Deep NNs are characterized by a high number of inner layers and innovative learning
rules.
Score Prediction
Score prediction algorithms differ from classification in that they try to predict a numeric
variable (e.g. a score from 1 to 30) instead of a categorical one (e.g. ASD or TD). The
studies reviewed only employ one kind of score prediction algorithm: linear and ordinal
regression models. A regression model attempts to quantify the relation between a
numeric outcome and a set of numeric and/or categorical predictors. The performance of
regression models is assessed (in the reviewed studies) as the amount of variance in the
outcome measure (e.g. ADOS total score) that is explained by the model, also called R
squared or adjusted R squared (when penalized according to the amount of features
employed in the regression model.
Validation Process
The development of robust validation methods might be the most effective contribution
of machine learning to statistics so far, especially when applied to psychology and related
disciplines (e.g. Yarkoni & Westfall, 2016). Traditional statistical analyses are optimized
to explain the data in the current sample. In other words, the statistical model developed
(be it a t-test or a multiple regression) is optimized to explain as much variance in the
current sample as possible. However, this tends to overfit the data, that is, to produce
models that are only good for the current sample and its idiosyncrasies, but do not
generalize to new data. The model is then a better description of the random noise in the
data, instead of capturing the systematic variations of the data. To avoid this issue
machine learning algorithms tend to employ validation procedures, that is, procedures in
which the generalizability of the statistical models developed is directly tested on new
data. The studies reviewed employ three related methods to do so: training/test data split,
k-fold cross-validation and leave-one-out cross-validation.
Training/test data split is the simplest validation method. It involves removing a certain
percentage of the data (e.g. 20%) as a holdout dataset. The statistical analysis (e.g. the
training of a classification algorithm) is performed on the remaining data. The resulting
model is then tested on the hold-out dataset and only performance on this last part is
considered indicative of the ability of the model to generalize to new data. However, in
many cases and especially in the studies reviewed, the sample size is limited and the
training/test data split might seem an unreasonable loss of data on which to train a
statistical model and the test set might seem too small to reliably reflect generalizability
of the model. Cross-validation is a method developed to re-use all the data as training
material, while maintaining hold-out data. K-fold cross-validation consists in dividing the
dataset in k roughly equal parts (or folds). The model is then trained on all the data except
one fold and tested on that fold. This procedure is repeated for all folds. The performance
of the model is then estimated as the average of the performance on the k test folds.

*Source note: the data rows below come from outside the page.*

import Mathlib
import HarnessLib

/-!
# Crux `EulerZoomLiouville.PowerGaugeEulerLiouville` (stmt-NavierStokesRegularity-19832), width sub-line `casimir_haul` (ns-idea-11, REV3),
# stub H4c `stub_haulBook` — part (a): THE BOOKKEEPING ALGEBRA (pure real inequalities)

Seat ns-sfl-p1 g10 (`--supports stmt-NavierStokesRegularity-19832 --as helper`).  Port BY NAME of the H4c toolkit of
`Cruxes/PowerGaugeEulerLiouville/Lines/casimir_haul.lean` REV3 (sha16 31279a74fac8e2c7; proofs by ns-idea-11 g11, in-file, sorry-free), §«Elementary real
inequalities» and §«The bookkeeping constants», VERBATIM:

* `moment_log_bound` — `M·L(M) ≤ (2 + 4 log b)·(m + b⁻²)` for `0 ≤ M ≤ m`, `b ≥ 1` (the `M log(1/M)` hump is absorbed by the `b⁻²` padding);
* `sqrt_mul_sqrt_le_amgm` (`√x√y ≤ (θx + y/θ)/2`), `le_young` (`t ≤ θ/2 + t²/(2θ)`), `amgm_balanced` (`θ = √(X/W)` ⇒ `θy + z/θ ≤ 2√(WX)`);
* `rpow_3b_le` — `(3b)^e ≤ 3 b^{1−ρ₁}` for `b ≥ 1`, `0 ≤ ρ₁`, `e ≤ 1 − ρ₁`;
* ★ `book_algebra` — THE BOOKKEEPING ALGEBRA of H4c: a choice of the three AM–GM parameters making the integrated majorant
  `≤ K (c+1) b^{1−ρ₁/2}/λ` with `K = 13 C √(2 + 4/ρ₁) + 13 (C+1)`, `ρ₁ = min ρ 1` (`log b ≤ b^{ρ₁}/ρ₁`).
Parts (b) `…CasimirHaulBookSlices` (per-slice majorant) and (c) `…CasimirHaulBook` (★ `CasimirHaul.haulBook` = `Sig.stub_haulBook` δ-unfolded) follow.

HONEST FRAMING: real algebra for a width sub-line of the crux class; nothing here bears on the crux E (19832 OPEN) or on NS regularity; not E. [folklore]
-/

noncomputable section

-- flat `Theorems/<Route><Decl>…` files of one crux share the namespace of the crux (tree convention)
set_option linter.dupNamespace false

open MeasureTheory Set Filter Topology Metric Function
open scoped NNReal ENNReal

namespace Summit.NavierStokesRegularity.NavierStokesRegularity.Theorems.PowerGaugeEulerLiouville.CasimirHaul

/-- `M·L(M) ≤ (2 + 4 log b)·(m + b⁻²)` for `0 ≤ M ≤ m`, `b ≥ 1` (the `M log(1/M)` hump is absorbed by the `b⁻²` padding). (ns-idea-11 g11, ported.) [folklore] -/
theorem moment_log_bound {b M m : ℝ} (hb : 1 ≤ b) (hM : 0 ≤ M) (hMm : M ≤ m) :
    M * (1 + Real.log b + max 0 (Real.log (b / M))) ≤ (2 + 4 * Real.log b) * (m + 1 / b ^ 2) := by
  have hb0 : 0 < b := by linarith
  have hlogb : 0 ≤ Real.log b := Real.log_nonneg hb
  have hm : 0 ≤ m := hM.trans hMm
  have hb2 : 0 < 1 / b ^ 2 := by positivity
  rcases hM.eq_or_lt with hM0 | hMpos
  · rw [← hM0]; simp only [zero_mul]; positivity
  by_cases hcase : 1 / b ^ 2 ≤ M
  · -- `b/M ≤ b³`, so `log⁺(b/M) ≤ 3 log b`
    have h1 : max 0 (Real.log (b / M)) ≤ 3 * Real.log b := by
      refine max_le (by positivity) ?_
      have hbM : b / M ≤ b ^ 3 := by
        rw [div_le_iff₀ hMpos]
        have : b ^ 3 * (1 / b ^ 2) = b := by field_simp
        nlinarith [this, pow_pos hb0 3]
      calc Real.log (b / M) ≤ Real.log (b ^ 3) := Real.log_le_log (by positivity) hbM
        _ = 3 * Real.log b := by rw [Real.log_pow]; norm_num
    calc M * (1 + Real.log b + max 0 (Real.log (b / M))) ≤ M * (1 + 4 * Real.log b) := by
          apply mul_le_mul_of_nonneg_left _ hM; linarith
      _ ≤ m * (1 + 4 * Real.log b) := by apply mul_le_mul_of_nonneg_right hMm; positivity
      _ ≤ (2 + 4 * Real.log b) * (m + 1 / b ^ 2) := by nlinarith
  · rw [not_le] at hcase
    -- `M < b⁻² ≤ 1`: `log(b/M) = log b + log(1/M) ≥ 0` and `M log(1/M) ≤ b⁻²(1 + log b²)`
    have hM1 : M ≤ 1 := by
      have : 1 / b ^ 2 ≤ 1 := by rw [div_le_one (by positivity)]; nlinarith
      linarith
    have hlogM : 0 ≤ Real.log (1 / M) := Real.log_nonneg (by rw [le_div_iff₀ hMpos]; linarith)
    have hsplit : Real.log (b / M) = Real.log b + Real.log (1 / M) := by
      rw [← Real.log_mul hb0.ne' (by positivity)]; congr 1; field_simp
    have hmax : max 0 (Real.log (b / M)) = Real.log b + Real.log (1 / M) := by
      rw [hsplit]; exact max_eq_right (by positivity)
    rw [hmax]
    -- `M log(1/M) ≤ b⁻² + b⁻² log(b²)` via `log x ≤ x - 1`
    have hB : M ≤ 1 / b ^ 2 := hcase.le
    have hkey : M * Real.log (1 / M) ≤ 1 / b ^ 2 + 1 / b ^ 2 * Real.log (b ^ 2) := by
      have h1 : Real.log (1 / M) = Real.log ((1 / b ^ 2) / M) + Real.log (b ^ 2) := by
        rw [← Real.log_mul (by positivity) (by positivity)]; congr 1; field_simp
      rw [h1, mul_add]
      have h2 : M * Real.log ((1 / b ^ 2) / M) ≤ 1 / b ^ 2 := by
        have h3 : Real.log ((1 / b ^ 2) / M) ≤ (1 / b ^ 2) / M - 1 := Real.log_le_sub_one_of_pos (by positivity)
        calc M * Real.log ((1 / b ^ 2) / M) ≤ M * ((1 / b ^ 2) / M - 1) := mul_le_mul_of_nonneg_left h3 hM
          _ = 1 / b ^ 2 - M := by field_simp
          _ ≤ 1 / b ^ 2 := by linarith
      have h4 : M * Real.log (b ^ 2) ≤ 1 / b ^ 2 * Real.log (b ^ 2) :=
        mul_le_mul_of_nonneg_right hB (Real.log_nonneg (by nlinarith))
      linarith
    have hlogb2 : Real.log (b ^ 2) = 2 * Real.log b := by rw [Real.log_pow]; norm_num
    rw [hlogb2] at hkey
    have h5 : M * (1 + Real.log b + Real.log b) ≤ 1 / b ^ 2 * (1 + 2 * Real.log b) := by
      calc M * (1 + Real.log b + Real.log b) ≤ 1 / b ^ 2 * (1 + Real.log b + Real.log b) :=
            mul_le_mul_of_nonneg_right hB (by positivity)
        _ = 1 / b ^ 2 * (1 + 2 * Real.log b) := by ring
    calc M * (1 + Real.log b + (Real.log b + Real.log (1 / M)))
        = M * (1 + Real.log b + Real.log b) + M * Real.log (1 / M) := by ring
      _ ≤ 1 / b ^ 2 * (1 + 2 * Real.log b) + (1 / b ^ 2 + 1 / b ^ 2 * (2 * Real.log b)) := add_le_add h5 hkey
      _ = 1 / b ^ 2 * (2 + 4 * Real.log b) := by ring
      _ ≤ (2 + 4 * Real.log b) * (m + 1 / b ^ 2) := by nlinarith

/-- AM–GM with square roots: `√x·√y ≤ (θ x + y/θ)/2`. (ns-idea-11 g11, ported.) [folklore] -/
theorem sqrt_mul_sqrt_le_amgm {x y θ : ℝ} (hx : 0 ≤ x) (hy : 0 ≤ y) (hθ : 0 < θ) :
    Real.sqrt x * Real.sqrt y ≤ (θ * x + y / θ) / 2 := by
  have hsx := Real.sq_sqrt hx
  have hsy := Real.sq_sqrt hy
  have h0 : 0 ≤ (θ * Real.sqrt x - Real.sqrt y) ^ 2 := sq_nonneg _
  rw [le_div_iff₀ (by norm_num : (0 : ℝ) < 2)]
  have h1 : Real.sqrt x * Real.sqrt y * 2 * θ ≤ (θ * x + y / θ) * θ := by
    have : (θ * x + y / θ) * θ = θ ^ 2 * x + y := by field_simp
    rw [this]
    nlinarith [Real.sqrt_nonneg x, Real.sqrt_nonneg y]
  exact le_of_mul_le_mul_right h1 hθ

/-- Young: `t ≤ θ/2 + t²/(2θ)`. (ns-idea-11 g11, ported.) [folklore] -/
theorem le_young {t θ : ℝ} (hθ : 0 < θ) : t ≤ θ / 2 + t ^ 2 / (2 * θ) := by
  have h0 : 0 ≤ (t - θ) ^ 2 := sq_nonneg _
  have h1 : t * (2 * θ) ≤ (θ / 2 + t ^ 2 / (2 * θ)) * (2 * θ) := by
    have : (θ / 2 + t ^ 2 / (2 * θ)) * (2 * θ) = θ ^ 2 + t ^ 2 := by field_simp
    rw [this]; nlinarith
  exact le_of_mul_le_mul_right h1 (by positivity)

/-- The balanced AM–GM value: with `θ = √(X/W)`, `θ y + z/θ ≤ 2√(W X)` whenever `0 ≤ y ≤ W`, `0 ≤ z ≤ X`. (ns-idea-11 g11, ported.) [folklore] -/
theorem amgm_balanced {W X y z : ℝ} (hW : 0 < W) (hX : 0 < X) (hyW : y ≤ W) (hzX : z ≤ X) :
    Real.sqrt (X / W) * y + z / Real.sqrt (X / W) ≤ 2 * Real.sqrt (W * X) := by
  have hθ : 0 < Real.sqrt (X / W) := Real.sqrt_pos.2 (by positivity)
  have hθW : Real.sqrt (X / W) * W = Real.sqrt (W * X) := by
    rw [show W * X = (X / W) * W ^ 2 by field_simp, Real.sqrt_mul (by positivity), Real.sqrt_sq hW.le]
  have hXθ : X / Real.sqrt (X / W) = Real.sqrt (W * X) := by
    rw [div_eq_iff hθ.ne', ← hθW]
    have : Real.sqrt (X / W) * Real.sqrt (X / W) = X / W := Real.mul_self_sqrt (by positivity)
    calc X = X / W * W := by field_simp
      _ = Real.sqrt (X / W) * Real.sqrt (X / W) * W := by rw [this]
      _ = Real.sqrt (X / W) * W * Real.sqrt (X / W) := by ring
  have h1 : Real.sqrt (X / W) * y ≤ Real.sqrt (W * X) := by
    rw [← hθW]; exact mul_le_mul_of_nonneg_left hyW hθ.le
  have h2 : z / Real.sqrt (X / W) ≤ Real.sqrt (W * X) := by
    rw [← hXθ]; exact div_le_div_of_nonneg_right hzX hθ.le
  linarith

/-- `(3b)^e ≤ 3 b^{1−ρ₁}` for `b ≥ 1`, `0 ≤ ρ₁`, `e ≤ 1 − ρ₁`. (ns-idea-11 g11, ported.) [folklore] -/
theorem rpow_3b_le {b e ρ₁ : ℝ} (hb : 1 ≤ b) (hρ₁ : 0 ≤ ρ₁) (he : e ≤ 1 - ρ₁) :
    (3 * b) ^ e ≤ 3 * b ^ (1 - ρ₁) := by
  have hb0 : 0 < b := by linarith
  have h3b : (1 : ℝ) ≤ 3 * b := by linarith
  calc (3 * b) ^ e ≤ (3 * b) ^ (1 - ρ₁) := Real.rpow_le_rpow_of_exponent_le h3b he
    _ = 3 ^ (1 - ρ₁) * b ^ (1 - ρ₁) := Real.mul_rpow (by norm_num) hb0.le
    _ ≤ (3 : ℝ) ^ (1 : ℝ) * b ^ (1 - ρ₁) :=
        mul_le_mul_of_nonneg_right (Real.rpow_le_rpow_of_exponent_le (by norm_num) (by linarith))
          (Real.rpow_nonneg hb0.le _)
    _ = 3 * b ^ (1 - ρ₁) := by rw [Real.rpow_one]

set_option maxHeartbeats 400000 in
/-- The BOOKKEEPING ALGEBRA of H4c: a choice of the three AM–GM parameters making the integrated majorant
`≤ K (c+1) b^{1−ρ₁/2}/λ` with `K = 13 C √(2 + 4/ρ₁) + 13 (C+1)`. (ns-idea-11 g11, ported.) [folklore] -/
theorem book_algebra {C ρ lam b cc : ℝ} (hC : 0 < C) (hρ : 0 < ρ) (hlam : 0 < lam) (hlam1 : lam ≤ 1)
    (hb : 1 ≤ b) (hcc : 0 ≤ cc) :
    ∃ θ₁ θ₂ θ₃ : ℝ, 0 < θ₁ ∧ 0 < θ₂ ∧ 0 < θ₃ ∧
      C / 2 * θ₁ * (cc * (3 * b) ^ (1 - ρ)) +
          (C / 2 * ((2 + 4 * Real.log b) / θ₁) + C / 2 * (θ₂ / b ^ 2) + θ₃ / (2 * b ^ 2)) *
            (16 / lam ^ 2 * (cc * (3 * b) ^ (1 - ρ))) +
          (C / 2 * ((2 + 4 * Real.log b) / (θ₁ * b ^ 2)) + C / 2 * (cc * (3 * b) ^ (1 - 2 * ρ) / θ₂) +
              cc * (3 * b) ^ (1 - 2 * ρ) / (2 * θ₃)) * b ^ 2 ≤
        (13 * C * Real.sqrt (2 + 4 / min ρ 1) + 13 * (C + 1)) * (cc + 1) * b ^ (1 - min ρ 1 / 2) / lam := by
  have hb0 : 0 < b := by linarith
  set ρ₁ : ℝ := min ρ 1 with hρ₁
  have hρ₁0 : 0 < ρ₁ := lt_min hρ (by norm_num)
  have hρ₁ρ : ρ₁ ≤ ρ := min_le_left _ _
  have hρ₁1 : ρ₁ ≤ 1 := min_le_right _ _
  set G : ℝ := 2 + 4 * Real.log b with hGdef
  set Dr : ℝ := cc * (3 * b) ^ (1 - ρ) with hDr
  set μr : ℝ := 16 / lam ^ 2 * Dr with hμr
  set U₀ : ℝ := cc * (3 * b) ^ (1 - 2 * ρ) with hU₀
  set Z : ℝ := b ^ (1 - ρ₁ / 2) with hZ
  set P : ℝ := b ^ (1 - ρ₁) with hP
  set Q : ℝ := b ^ ρ₁ with hQ
  have hP1 : 1 ≤ P := Real.one_le_rpow hb (by linarith)
  have hP0 : 0 < P := by linarith
  have hQ1 : 1 ≤ Q := Real.one_le_rpow hb hρ₁0.le
  have hZ0 : 0 < Z := Real.rpow_pos_of_pos hb0 _
  have hPZ : P ≤ Z := Real.rpow_le_rpow_of_exponent_le hb (by linarith)
  -- budgets against `P`
  have h3b : (3 * b) ^ (1 - ρ) ≤ 3 * P := rpow_3b_le hb hρ₁0.le (by linarith)
  have h3b' : (3 * b) ^ (1 - 2 * ρ) ≤ 3 * P := rpow_3b_le hb hρ₁0.le (by linarith)
  have hDr0 : 0 ≤ Dr := by positivity
  have hDrW : Dr ≤ 3 * (cc + 1) * P := by
    calc Dr ≤ cc * (3 * P) := mul_le_mul_of_nonneg_left h3b hcc
      _ ≤ 3 * (cc + 1) * P := by nlinarith
  have hμr0 : 0 ≤ μr := by positivity
  have hlam2 : lam ^ 2 ≤ 1 := by nlinarith
  have hl2 : 0 < lam ^ 2 := by positivity
  have hμrW : μr ≤ 48 * cc * P / lam ^ 2 := by
    have h1 : μr = 16 * Dr / lam ^ 2 := by rw [hμr]; ring
    rw [h1]
    exact div_le_div_of_nonneg_right (by nlinarith [mul_le_mul_of_nonneg_left h3b hcc]) hl2.le
  have hμr1 : μr + 1 ≤ 49 * (cc + 1) * P / lam ^ 2 := by
    rw [le_div_iff₀ hl2]
    have h1 : μr * lam ^ 2 ≤ 48 * cc * P := by
      have := hμrW; rwa [le_div_iff₀ hl2] at this
    nlinarith
  have hU₀0 : 0 ≤ U₀ := by positivity
  have hU₀X : U₀ ≤ 3 * (cc + 1) * P := by
    calc U₀ ≤ cc * (3 * P) := mul_le_mul_of_nonneg_left h3b' hcc
      _ ≤ 3 * (cc + 1) * P := by nlinarith
  -- the logarithmic factor
  have hlogb : 0 ≤ Real.log b := Real.log_nonneg hb
  have hG0 : 0 ≤ G := by positivity
  have hGQ : G ≤ (2 + 4 / ρ₁) * Q := by
    have h1 : Real.log b ≤ Q / ρ₁ := by rw [hQ]; exact Real.log_le_rpow_div hb0.le hρ₁0
    have h2 : (2 + 4 / ρ₁) * Q = 2 * Q + 4 * (Q / ρ₁) := by ring
    rw [h2, hGdef]
    nlinarith
  -- AM–GM data
  set W₁ : ℝ := 3 * (cc + 1) * P with hW₁
  set X₁ : ℝ := (2 + 4 / ρ₁) * Q * (49 * (cc + 1) * P / lam ^ 2) with hX₁
  set W₂ : ℝ := 49 * (cc + 1) * P / lam ^ 2 with hW₂
  set X₂ : ℝ := 3 * (cc + 1) * P with hX₂
  have hg0 : 0 < 2 + 4 / ρ₁ := by positivity
  have hW₁0 : 0 < W₁ := by positivity
  have hX₁0 : 0 < X₁ := by positivity
  have hW₂0 : 0 < W₂ := by positivity
  have hX₂0 : 0 < X₂ := by positivity
  have hGX : G * (μr + 1) ≤ X₁ := by
    rw [hX₁]; exact mul_le_mul hGQ hμr1 (by positivity) (by positivity)
  have hμrW₂ : μr ≤ W₂ :=
    hμrW.trans (div_le_div_of_nonneg_right (by nlinarith) hl2.le)
  -- choose the parameters
  set φ : ℝ := Real.sqrt (X₂ / W₂) with hφ
  have hφ0 : 0 < φ := Real.sqrt_pos.2 (by positivity)
  set θ₁ : ℝ := Real.sqrt (X₁ / W₁) with hθ₁
  have hθ₁0 : 0 < θ₁ := Real.sqrt_pos.2 (by positivity)
  refine ⟨θ₁, b ^ 2 * φ, b ^ 2 * φ, hθ₁0, by positivity, by positivity, ?_⟩
  have hθ₁ne : θ₁ ≠ 0 := hθ₁0.ne'
  have hφne : φ ≠ 0 := hφ0.ne'
  have hbne : b ≠ 0 := hb0.ne'
  -- regroup
  have hre : C / 2 * θ₁ * Dr + (C / 2 * (G / θ₁) + C / 2 * (b ^ 2 * φ / b ^ 2) + b ^ 2 * φ / (2 * b ^ 2)) * μr +
      (C / 2 * (G / (θ₁ * b ^ 2)) + C / 2 * (U₀ / (b ^ 2 * φ)) + U₀ / (2 * (b ^ 2 * φ))) * b ^ 2 =
      C / 2 * (θ₁ * Dr + G * (μr + 1) / θ₁) + C / 2 * (φ * μr + U₀ / φ) + 1 / 2 * (φ * μr + U₀ / φ) := by
    field_simp
    ring
  have hT1 : θ₁ * Dr + G * (μr + 1) / θ₁ ≤ 2 * Real.sqrt (W₁ * X₁) := amgm_balanced hW₁0 hX₁0 hDrW hGX
  have hT2 : φ * μr + U₀ / φ ≤ 2 * Real.sqrt (W₂ * X₂) := amgm_balanced hW₂0 hX₂0 hμrW₂ hU₀X
  -- evaluate the square roots
  have hPQP : P * Q * P = Z * Z := by
    rw [hP, hQ, hZ, ← Real.rpow_add hb0, ← Real.rpow_add hb0, ← Real.rpow_add hb0]
    congr 1
    ring
  set V : ℝ := (cc + 1) * Z / lam with hV
  have hV0 : 0 ≤ V := by positivity
  have hS1 : Real.sqrt (W₁ * X₁) ≤ 13 * Real.sqrt (2 + 4 / ρ₁) * V := by
    have h1 : W₁ * X₁ = 147 * (2 + 4 / ρ₁) * V ^ 2 := by
      calc W₁ * X₁ = 147 * (2 + 4 / ρ₁) * (cc + 1) ^ 2 / lam ^ 2 * (P * Q * P) := by rw [hW₁, hX₁]; ring
        _ = 147 * (2 + 4 / ρ₁) * V ^ 2 := by rw [hPQP, hV]; ring
    rw [h1]
    calc Real.sqrt (147 * (2 + 4 / ρ₁) * V ^ 2)
        ≤ Real.sqrt ((13 * Real.sqrt (2 + 4 / ρ₁) * V) ^ 2) := by
          apply Real.sqrt_le_sqrt
          rw [mul_pow, mul_pow, Real.sq_sqrt hg0.le]
          exact mul_le_mul_of_nonneg_right (mul_le_mul_of_nonneg_right (by norm_num) hg0.le) (sq_nonneg V)
      _ = 13 * Real.sqrt (2 + 4 / ρ₁) * V := Real.sqrt_sq (by positivity)
  have hS2 : Real.sqrt (W₂ * X₂) ≤ 13 * V := by
    have h1 : W₂ * X₂ = 147 * ((cc + 1) * P / lam) ^ 2 := by rw [hW₂, hX₂]; ring
    rw [h1]
    have hV' : (cc + 1) * P / lam ≤ V := by
      rw [hV]; exact div_le_div_of_nonneg_right (mul_le_mul_of_nonneg_left hPZ (by positivity)) hlam.le
    have hV'0 : 0 ≤ (cc + 1) * P / lam := by positivity
    calc Real.sqrt (147 * ((cc + 1) * P / lam) ^ 2) ≤ Real.sqrt ((13 * ((cc + 1) * P / lam)) ^ 2) := by
          apply Real.sqrt_le_sqrt
          rw [mul_pow]
          exact mul_le_mul_of_nonneg_right (by norm_num) (sq_nonneg _)
      _ = 13 * ((cc + 1) * P / lam) := Real.sqrt_sq (by positivity)
      _ ≤ 13 * V := by linarith
  have e1 : C / 2 * (θ₁ * Dr + G * (μr + 1) / θ₁) ≤ C * (13 * Real.sqrt (2 + 4 / ρ₁) * V) := by
    calc C / 2 * (θ₁ * Dr + G * (μr + 1) / θ₁) ≤ C / 2 * (2 * Real.sqrt (W₁ * X₁)) :=
          mul_le_mul_of_nonneg_left hT1 (by positivity)
      _ ≤ C / 2 * (2 * (13 * Real.sqrt (2 + 4 / ρ₁) * V)) :=
          mul_le_mul_of_nonneg_left (mul_le_mul_of_nonneg_left hS1 (by norm_num)) (by positivity)
      _ = C * (13 * Real.sqrt (2 + 4 / ρ₁) * V) := by ring
  have e2 : C / 2 * (φ * μr + U₀ / φ) ≤ C * (13 * V) := by
    calc C / 2 * (φ * μr + U₀ / φ) ≤ C / 2 * (2 * Real.sqrt (W₂ * X₂)) :=
          mul_le_mul_of_nonneg_left hT2 (by positivity)
      _ ≤ C / 2 * (2 * (13 * V)) := mul_le_mul_of_nonneg_left (mul_le_mul_of_nonneg_left hS2 (by norm_num)) (by positivity)
      _ = C * (13 * V) := by ring
  have e3 : 1 / 2 * (φ * μr + U₀ / φ) ≤ 13 * V := by linarith [hT2, hS2]
  have hK : (13 * C * Real.sqrt (2 + 4 / ρ₁) + 13 * (C + 1)) * (cc + 1) * Z / lam =
      C * (13 * Real.sqrt (2 + 4 / ρ₁) * V) + C * (13 * V) + 13 * V := by rw [hV]; ring
  rw [hK]
  linarith [hre, e1, e2, e3]

end Summit.NavierStokesRegularity.NavierStokesRegularity.Theorems.PowerGaugeEulerLiouville.CasimirHaul

end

Leave-one-out cross-validation is a variant of k-fold cross-validation in which k is equal
to the number of data points. In other words, the model is trained on all data except for
one data point and the process is repeated for all data points. While Leave-One-Out
cross-validation is very popular, it is more prone to overfitting than k-fold crossvalidation with lower k (e.g. Friedman, J., Hastie, T., & Tibshirani, R., 2001. The
elements of statistical learning, Berlin: Springer).
Finally it should be noted that a good validation process should be applied to both feature
selection and classification (or score prediction) and that it should respect the structure of
the data (so that in presence of more than one vocalization from the same participants,
they are not present in both training and test sets).